import Summits.HubbardSuperconductivity.HubbardSuperconductivity.Theorems.AnisotropyChordTransferFibre3FinX5Eval

/-!
# Route `AnisotropyChord` / H0 rotor rung: FIN per-`L` GM₃ (X5), `L = 27` — row-C cell facts (X5, point wedges), part `p01`

Kernel facts `xcCellAnyA0 27 (49/50) 100 la lb bn tb = true` (row C of cert cells 21, 22 of `L = 27` with `b = bn/100` and the `T⁺·D` brackets `tb` exported by the row-`N₁` facts `xn27_*`): the two Green point wedges `gWedgePt` are recomputed in the kernel, the profile / gradient tables are built from them by monotonicity (`…FinX5Eval`), and g5's row-C check is decided; assembled in `…FinX5GM3TwentySeven`.
Prover seat `hubbard-h0-rotor-p3` g8; helper for piece A = stmt-HubbardSuperconductivity-23918 of rung 19089 (`--supports`, helper class).
WHAT THIS IS NOT: nothing here proves superconductivity in the Hubbard model (rotor TARGET as worded stays FALSE, g15 verdict); kernel facts for the FIN certificate of ONE conditional reduction.  Tree imports only; zero data; standard axioms.
-/

set_option linter.dupNamespace false
set_option autoImplicit false

namespace Summit.HubbardSuperconductivity.HubbardSuperconductivity.Theorems.AnisotropyChord.Transfer.Fibre3

namespace FinXD

open FinXB FinCell Hole2

set_option maxHeartbeats 4000000 in
/-- row C of cell 21 of `L = 27` (`b = 57/100`). [folklore] -/
theorem xc27_21 : xcCellAnyA0 27 (49/50 : ℚ) 100 123139421325193 126217906858323 57 ((366235331774750 : ℤ), (381732902569577 : ℤ)) = true := by decide +kernel

set_option maxHeartbeats 4000000 in
/-- row C of cell 22 of `L = 27` (`b = 57/100`). [folklore] -/
theorem xc27_22 : xcCellAnyA0 27 (49/50 : ℚ) 100 126217906858323 129373354529782 57 ((375478819557503 : ℤ), (391197013293305 : ℤ)) = true := by decide +kernel

end FinXD

end Summit.HubbardSuperconductivity.HubbardSuperconductivity.Theorems.AnisotropyChord.Transfer.Fibre3
variable {Φ} in
/-- **The explored region of `Q'` is below `W = G(Γ) ∪ E` in `[Q]`** (see the module docstring).
[cite: SchrammSmirnov2011, proof of Lemma 6.1] -/
theorem Charts.image_explored_subset_below (hΦ : Φ.Charts Q') (hcar : Q'.carrier ⊆ Q.carrier)
    (h0 : Q'.side 0 = Q.side 0) (h1 : Q'.side 1 ⊆ Q.side 1) {Γ : Set ℂ}
    (hΓ : Φ.IsFrontierCrossing ω Γ) {E : Set ℂ} (hEc : IsCompact E) (hEQ : E ⊆ Q.carrier)
    (hWpc : IsPreconnected (Φ.G '' Γ ∪ E)) (hE2 : (E ∩ Q.side 2).Nonempty) {m : ℝ}
    (hAE : Φ.G '' {u | u ∈ Φ.rect ∧ u.re = Φ.b ∧ u.im ∈ Icc m (Φ.wallTop ω)} ⊆ E)
    (hEm : ∀ u ∈ Φ.rect, u.re = Φ.b → Φ.G u ∈ E → m ≤ u.im) (hE0 : E ∩ Q'.side 0 = ∅)
    {p : ℂ} (hp : p ∈ Φ.explored ω) (hprect : p ∈ Φ.rect) :
    Φ.G p ∈ {z | z ∈ Q.carrier ∧ ∀ t ∈ Q.side 3, ∀ π : Path z t,
      range π ⊆ Q.carrier → (range π ∩ (Φ.G '' Γ ∪ E)).Nonempty} := by
  obtain ⟨-, hLQ', hLc, -, hL0', -⟩ := hΦ.image_isFrontierCrossing hΓ
  set W : Set ℂ := Φ.G '' Γ ∪ E with hW
  have hΓc : IsCompact Γ := hΓ.2.1
  have hΓpc : IsPreconnected Γ := hΓ.2.2.1.isPreconnected
  have hΓr : Γ ⊆ Φ.rect := hΓ.subset_rect
  have hΓa : ∃ z ∈ Γ, z.re = Φ.a := hΓ.2.2.2.1
  have hΓb : ∃ z ∈ Γ, z.re = Φ.b := hΓ.2.2.2.2
  -- `W` is a compact connected subset of `[Q]` meeting `∂₀Q` and `∂₂Q`, so `∂₁Q` is below it
  have hWc : IsCompact W := hLc.union hEc
  have hWQ : W ⊆ Q.carrier := union_subset (hLQ'.trans hcar) hEQ
  have hW0 : (W ∩ Q.side 0).Nonempty := by
    rw [← h0]; exact hL0'.mono (inter_subset_inter_left _ subset_union_left)
  have hW2 : (W ∩ Q.side 2).Nonempty := hE2.mono (inter_subset_inter_left _ subset_union_right)
  have hside1M := QuadCrossing.Quad.side_one_subset_below hWc hWpc hWQ hW0 hW2
  have hGpQ' : Φ.G p ∈ Q'.carrier := by rw [hΦ.carrier]; exact mem_image_of_mem _ hprect
  refine ⟨hcar hGpQ', fun t ht π hπ => ?_⟩
  by_contra hmiss
  have hπW : ∀ s, π s ∉ W := fun s h => hmiss ⟨π s, ⟨s, rfl⟩, h⟩
  -- the path as a map `ℝ → ℂ`
  set f : ℝ → ℂ := fun s => π.extend s with hf
  have hfc : ContinuousOn f (Icc 0 1) := π.continuous_extend.continuousOn
  have hfW : ∀ s, f s ∉ W := fun s => hπW (projIcc 0 1 zero_le_one s)
  have hfQ : ∀ s, f s ∈ Q.carrier := fun s => hπ ⟨projIcc 0 1 zero_le_one s, rfl⟩
  have hf0 : f 0 = Φ.G p := π.extend_zero
  have hf1 : f 1 = t := π.extend_one
  -- the first exit from `[Q']`, or the endpoint: a time `s⋆` with `f([0, s⋆]) ⊆ [Q']` and
  -- `f s⋆ ∈ ∂[Q']`
  obtain ⟨sStar, hsI, hgood, hfront⟩ : ∃ s₁ ∈ Icc (0 : ℝ) 1, (∀ s ∈ Icc (0 : ℝ) s₁, f s ∈ Q'.carrier) ∧
      f s₁ ∈ frontier Q'.carrier := by
    set B : Set ℝ := {s | s ∈ Icc (0 : ℝ) 1 ∧ f s ∉ Q'.carrier} with hB
    by_cases hBne : B.Nonempty
    · set s₁ : ℝ := sInf B with hs₁
      have hBbdd : BddBelow B := ⟨0, fun s hs => hs.1.1⟩
      have hs₁I : s₁ ∈ Icc (0 : ℝ) 1 :=
        ⟨le_csInf hBne fun s hs => hs.1.1, (csInf_le hBbdd hBne.some_mem).trans hBne.some_mem.1.2⟩
      have hlt_good : ∀ s ∈ Icc (0 : ℝ) 1, s < s₁ → f s ∈ Q'.carrier := fun s hs hlt => by
        by_contra h
        exact absurd (csInf_le hBbdd ⟨hs, h⟩) (not_le.2 hlt)
      have hs₁good : f s₁ ∈ Q'.carrier := by
        rcases hs₁I.1.eq_or_lt with h | h
        · rw [← h, hf0]; exact hGpQ'
        · have hGc : IsClosed (Icc (0 : ℝ) 1 ∩ f ⁻¹' Q'.carrier) :=
            hfc.preimage_isClosed_of_isClosed isClosed_Icc Q'.isCompact_carrier.isClosed
          have hcl : s₁ ∈ closure (Ico (0 : ℝ) s₁) := by
            rw [closure_Ico h.ne]; exact ⟨h.le, le_rfl⟩
          have hsub : Ico (0 : ℝ) s₁ ⊆ Icc (0 : ℝ) 1 ∩ f ⁻¹' Q'.carrier := fun s hs =>
            ⟨⟨hs.1, hs.2.le.trans hs₁I.2⟩, hlt_good s ⟨hs.1, hs.2.le.trans hs₁I.2⟩ hs.2⟩
          exact (hGc.closure_subset_iff.2 hsub hcl).2
      refine ⟨s₁, hs₁I, fun s hs => ?_, ?_⟩
      · rcases hs.2.eq_or_lt with h | h
        · rw [h]; exact hs₁good
        · exact hlt_good s ⟨hs.1, h.le.trans hs₁I.2⟩ h
      · by_contra hnf
        have hint : f s₁ ∈ interior Q'.carrier := by
          have : f s₁ ∈ closure Q'.carrier := subset_closure hs₁good
          rw [closure_eq_interior_union_frontier] at this
          exact this.resolve_right hnf
        have hnb := hfc s₁ hs₁I (isOpen_interior.mem_nhds hint)
        obtain ⟨ε, hε, hball⟩ := Metric.mem_nhdsWithin_iff.1 hnb
        obtain ⟨s, hsB, hslt⟩ := exists_lt_of_csInf_lt hBne (show s₁ < s₁ + ε by linarith)
        have hs₁le : s₁ ≤ s := csInf_le hBbdd hsB
        have hsball : s ∈ ball s₁ ε ∩ Icc (0 : ℝ) 1 :=
          ⟨by rw [mem_ball, Real.dist_eq, abs_of_nonneg (by linarith)]; linarith, hsB.1⟩
        exact hsB.2 (interior_subset (hball hsball))
    · rw [not_nonempty_iff_eq_empty] at hBne
      have hall : ∀ s ∈ Icc (0 : ℝ) 1, f s ∈ Q'.carrier := fun s hs => by
        by_contra h
        have : s ∈ B := ⟨hs, h⟩
        rw [hBne] at this
        exact this
      refine ⟨1, right_mem_Icc.2 zero_le_one, fun s hs => hall s ⟨hs.1, hs.2⟩, ?_⟩
      have h1Q' := hall 1 (right_mem_Icc.2 zero_le_one)
      rw [hf1] at h1Q' ⊢
      exact mem_frontier_of_mem_frontier_of_subset hcar h1Q' (Q.side_subset_frontier 3 ht)
  -- the exit point `e` and its chart preimage `ê`
  set e : ℂ := f sStar with he
  have heQ' : e ∈ Q'.carrier := hgood sStar ⟨hsI.1, le_rfl⟩
  set ê : ℂ := Φ.G.symm e with hê'
  have hê : Φ.G ê = e := Φ.G.apply_symm_apply e
  have hpreim : ∀ {w : ℂ}, w ∈ Q'.carrier → Φ.G.symm w ∈ Φ.rect := by
    intro w hw
    rw [hΦ.carrier] at hw
    obtain ⟨u, hu, rfl⟩ := hw
    rwa [Φ.G.symm_apply_apply]
  have hêrect : ê ∈ Φ.rect := hpreim heQ'
  -- `ê ∈ belowSet Γ`: follow the path in the chart from `p` to `ê`
  have hpbelow : p ∈ Φ.belowSet Γ := Φ.explored_subset_belowSet hΓ.subset_obstacle hp
  have hmul : ∀ s ∈ Icc (0 : ℝ) 1, s * sStar ∈ Icc (0 : ℝ) sStar := fun s hs =>
    ⟨mul_nonneg hs.1 hsI.1, by nlinarith [hs.2, hsI.1]⟩
  have hêbelow : ê ∈ Φ.belowSet Γ := by
    refine Φ.mem_belowSet_of_joinedIn hpbelow
      (JoinedIn.ofLine (f := fun s => Φ.G.symm (f (s * sStar))) ?_ ?_ ?_ ?_)
    · exact Φ.G.symm.continuous.comp_continuousOn (hfc.comp (by fun_prop) fun s hs =>
        ⟨(hmul s hs).1, (hmul s hs).2.trans hsI.2⟩)
    · show Φ.G.symm (f (0 * sStar)) = p
      rw [zero_mul, hf0, Φ.G.symm_apply_apply]
    · show Φ.G.symm (f (1 * sStar)) = ê
      rw [one_mul]
    · rintro _ ⟨s, hs, rfl⟩
      have hsg : f (s * sStar) ∈ Q'.carrier := hgood _ (hmul s hs)
      refine ⟨Φ.rect_subset_extRect (hpreim hsg), fun hΓ' => hfW (s * sStar) ?_⟩
      exact Or.inl ⟨_, hΓ', Φ.G.apply_symm_apply _⟩
  have hêcl : ê ∈ closure (Φ.belowSet Γ) := subset_closure hêbelow
  have hêΓ : ê ∉ Γ := fun h => hfW sStar (Or.inl ⟨ê, h, hê⟩)
  -- the tail joins `e` to `t ∈ ∂₃Q` off `W`, so `e` is not below `W`
  have heM : e ∉ {z | z ∈ Q.carrier ∧ ∀ t ∈ Q.side 3, ∀ π : Path z t,
      range π ⊆ Q.carrier → (range π ∩ W).Nonempty} := by
    obtain ⟨hgc, hg0, hg1, -⟩ := QuadCrossing.exists_reparam hfc hsI.1 hsI.2 le_rfl
    obtain ⟨q, hq⟩ := QuadCrossing.exists_path_of_continuousOn hgc
    have hq' : ∀ s : unitInterval, q s = f (sStar + (s : ℝ) * (1 - sStar)) := hq
    refine QuadCrossing.Quad.not_mem_below_of_path_avoiding ht
      (q.cast hg0.symm (show t = (fun s : ℝ => f (sStar + s * (1 - sStar))) 1 by rw [hg1, hf1]))
      ?_ fun s => ?_
    · rintro _ ⟨s, rfl⟩
      simpa only [Path.cast_coe, hq'] using hfQ (sStar + s * (1 - sStar))
    · simpa only [Path.cast_coe, hq'] using hfW (sStar + s * (1 - sStar))
  -- conclusion from a `W`-avoiding path of `[Q]` from `e` to a point of `∂₁Q`
  have hfinish : ∀ z ∈ Q.side 1, ∀ q : Path e z, range q ⊆ Q.carrier → (∀ s, q s ∉ W) → False :=
    fun z hz q hq hqW => heM (QuadCrossing.Quad.mem_below_of_path (hside1M hz) (hcar heQ') q hq hqW)
  -- points of a vertical segment of the side of `R'` down to the bottom corner
  have hcorner : ∀ r : ℝ, (⟨r, Φ.c⟩ : ℂ).im = Φ.c := fun r => rfl
  -- case analysis on the side of `e`
  have hef : e ∈ frontier Q'.carrier := hfront
  rw [QuadCrossing.Quad.frontier_carrier] at hef
  rcases hef with ((he0 | he1) | he2) | he3
  · -- left side: `re ê = a`; go down the left side to the corner `Q'(0,0) ∈ ∂₁Q`
    rw [hΦ.side0] at he0
    obtain ⟨u, ⟨hu, hure⟩, hue⟩ := he0
    have hêu : ê = u := by rw [hê', ← hue, Φ.G.symm_apply_apply]
    have hêre : ê.re = Φ.a := by rw [hêu]; exact hure
    set k : ℂ := ⟨Φ.a, Φ.c⟩ with hk
    have hkrect : k ∈ Φ.rect := ⟨⟨le_rfl, Φ.hab.le⟩, ⟨le_rfl, Φ.hcd.le⟩⟩
    have hk1 : Φ.G k ∈ Q.side 1 := h1 (by rw [hΦ.side1]; exact ⟨k, ⟨hkrect, rfl⟩, rfl⟩)
    have hsegpts : ∀ w ∈ segment ℝ ê k, w ∈ Φ.rect ∧ w.re = Φ.a ∧ w.im ≤ ê.im := fun w hw => by
      obtain ⟨τ, hτ, hre, him⟩ := exists_of_mem_segment hw
      have hwre : w.re = Φ.a := by rw [hre, hêre]; simp [hk]
      have hêc : Φ.c ≤ ê.im := hêrect.2.1
      have hkim : k.im = Φ.c := rfl
      rw [hkim] at him
      refine ⟨⟨show w.re ∈ Icc Φ.a Φ.b by rw [hwre]; exact ⟨le_rfl, Φ.hab.le⟩,
        show w.im ∈ Icc Φ.c Φ.d from ⟨by nlinarith [hτ.1, hτ.2], by nlinarith [hτ.1, hτ.2, hêrect.2.2]⟩⟩,
        hwre, by nlinarith [hτ.1, hτ.2]⟩
    have hsegW : ∀ w ∈ segment ℝ ê k, Φ.G w ∉ W := fun w hw => by
      obtain ⟨hwrect, hwre, hwim⟩ := hsegpts w hw
      rintro (⟨z, hzΓ, hzw⟩ | hwE)
      · have hz : z = w := Φ.G.injective hzw
        rw [hz] at hzΓ
        have := Φ.im_lt_of_mem_closure_belowSet_left hΓc hΓpc hΓr hΓb hêcl hêΓ hêre hzΓ hwre
        linarith
      · have hw0 : Φ.G w ∈ Q'.side 0 := by rw [hΦ.side0]; exact ⟨w, ⟨hwrect, hwre⟩, rfl⟩
        have : Φ.G w ∈ E ∩ Q'.side 0 := ⟨hwE, hw0⟩
        rw [hE0] at this
        exact this
    refine hfinish _ hk1 (((segPath ê k).map Φ.G.continuous).cast hê.symm rfl) ?_ fun s => ?_
    · rintro _ ⟨s, rfl⟩
      rw [Path.cast_coe]
      show Φ.G (segPath ê k s) ∈ Q.carrier
      refine hcar ?_
      rw [hΦ.carrier]
      exact mem_image_of_mem _ (hsegpts _ (range_segPath ê k ▸ mem_range_self s)).1
    · rw [Path.cast_coe]
      exact hsegW _ (range_segPath ê k ▸ mem_range_self s)
  · -- bottom side: `e ∈ ∂₁Q' ⊆ ∂₁Q`
    exact hfinish e (h1 he1) (Path.refl e) (by rintro _ ⟨s, rfl⟩; exact hcar heQ')
      fun s => by simpa using hfW sStar
  · -- right side: below the landing height, hence below `m`; go down to the corner `Q'(1,0)`
    rw [hΦ.side2] at he2
    obtain ⟨u, ⟨hu, hure⟩, hue⟩ := he2
    have hêu : ê = u := by rw [hê', ← hue, Φ.G.symm_apply_apply]
    have hêre : ê.re = Φ.b := by rw [hêu]; exact hure
    have hêtop : ê.im ≤ Φ.wallTop ω :=
      Φ.im_le_of_mem_closure_belowSet hΓc hΓpc hΓr hΓa hΓb
        (fun z hz hzre => Φ.im_le_wallTop (hΓ.subset_closure hz) hzre) hêcl hêre
    have hêm : ê.im < m := by
      by_contra hge
      push Not at hge
      exact hfW sStar (Or.inr (hAE ⟨ê, ⟨hêrect, hêre, hge, hêtop⟩, hê⟩))
    set k : ℂ := ⟨Φ.b, Φ.c⟩ with hk
    have hkrect : k ∈ Φ.rect := ⟨⟨Φ.hab.le, le_rfl⟩, ⟨le_rfl, Φ.hcd.le⟩⟩
    have hk1 : Φ.G k ∈ Q.side 1 := h1 (by rw [hΦ.side1]; exact ⟨k, ⟨hkrect, rfl⟩, rfl⟩)
    have hsegpts : ∀ w ∈ segment ℝ ê k, w ∈ Φ.rect ∧ w.re = Φ.b ∧ w.im ≤ ê.im := fun w hw => by
      obtain ⟨τ, hτ, hre, him⟩ := exists_of_mem_segment hw
      have hwre : w.re = Φ.b := by rw [hre, hêre]; simp [hk]
      have hêc : Φ.c ≤ ê.im := hêrect.2.1
      have hkim : k.im = Φ.c := rfl
      rw [hkim] at him
      refine ⟨⟨show w.re ∈ Icc Φ.a Φ.b by rw [hwre]; exact ⟨Φ.hab.le, le_rfl⟩,
        show w.im ∈ Icc Φ.c Φ.d from ⟨by nlinarith [hτ.1, hτ.2], by nlinarith [hτ.1, hτ.2, hêrect.2.2]⟩⟩,
        hwre, by nlinarith [hτ.1, hτ.2]⟩
    have hsegW : ∀ w ∈ segment ℝ ê k, Φ.G w ∉ W := fun w hw => by
      obtain ⟨hwrect, hwre, hwim⟩ := hsegpts w hw
      rintro (⟨z, hzΓ, hzw⟩ | hwE)
      · have hz : z = w := Φ.G.injective hzw
        rw [hz] at hzΓ
        have := Φ.im_lt_of_mem_closure_belowSet_right hΓc hΓpc hΓr hΓa hêcl hêΓ hêre hzΓ hwre
        linarith
      · have := hEm w hwrect hwre hwE
        linarith
    refine hfinish _ hk1 (((segPath ê k).map Φ.G.continuous).cast hê.symm rfl) ?_ fun s => ?_
    · rintro _ ⟨s, rfl⟩
      rw [Path.cast_coe]
      show Φ.G (segPath ê k s) ∈ Q.carrier
      refine hcar ?_
      rw [hΦ.carrier]
      exact mem_image_of_mem _ (hsegpts _ (range_segPath ê k ▸ mem_range_self s)).1
    · rw [Path.cast_coe]
      exact hsegW _ (range_segPath ê k ▸ mem_range_self s)
  · -- top side: impossible below `Γ`
    rw [hΦ.side3] at he3
    obtain ⟨u, ⟨-, huim⟩, hue⟩ := he3
    have hêu : ê = u := by rw [hê', ← hue, Φ.G.symm_apply_apply]
    have hlt := Φ.im_lt_d_of_mem_belowSet hΓc hΓpc hΓr hΓa hΓb hêbelow
    rw [hêu, huim] at hlt
    exact lt_irrefl _ hlt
★ ★ ★
- _What you need to do_
Would you quote everything above from the line containing "-- case analysis" down to the line containing "obtain ⟨u, ⟨hu, hure⟩, hue⟩ := he0"? Include both of those lines and nothing else.

- _Written solution_
  -- case analysis on the side of `e`
  have hef : e ∈ frontier Q'.carrier := hfront
  rw [QuadCrossing.Quad.frontier_carrier] at hef
  rcases hef with ((he0 | he1) | he2) | he3
  · -- left side: `re ê = a`; go down the left side to the corner `Q'(0,0) ∈ ∂₁Q`
    rw [hΦ.side0] at he0
    obtain ⟨u, ⟨hu, hure⟩, hue⟩ := he0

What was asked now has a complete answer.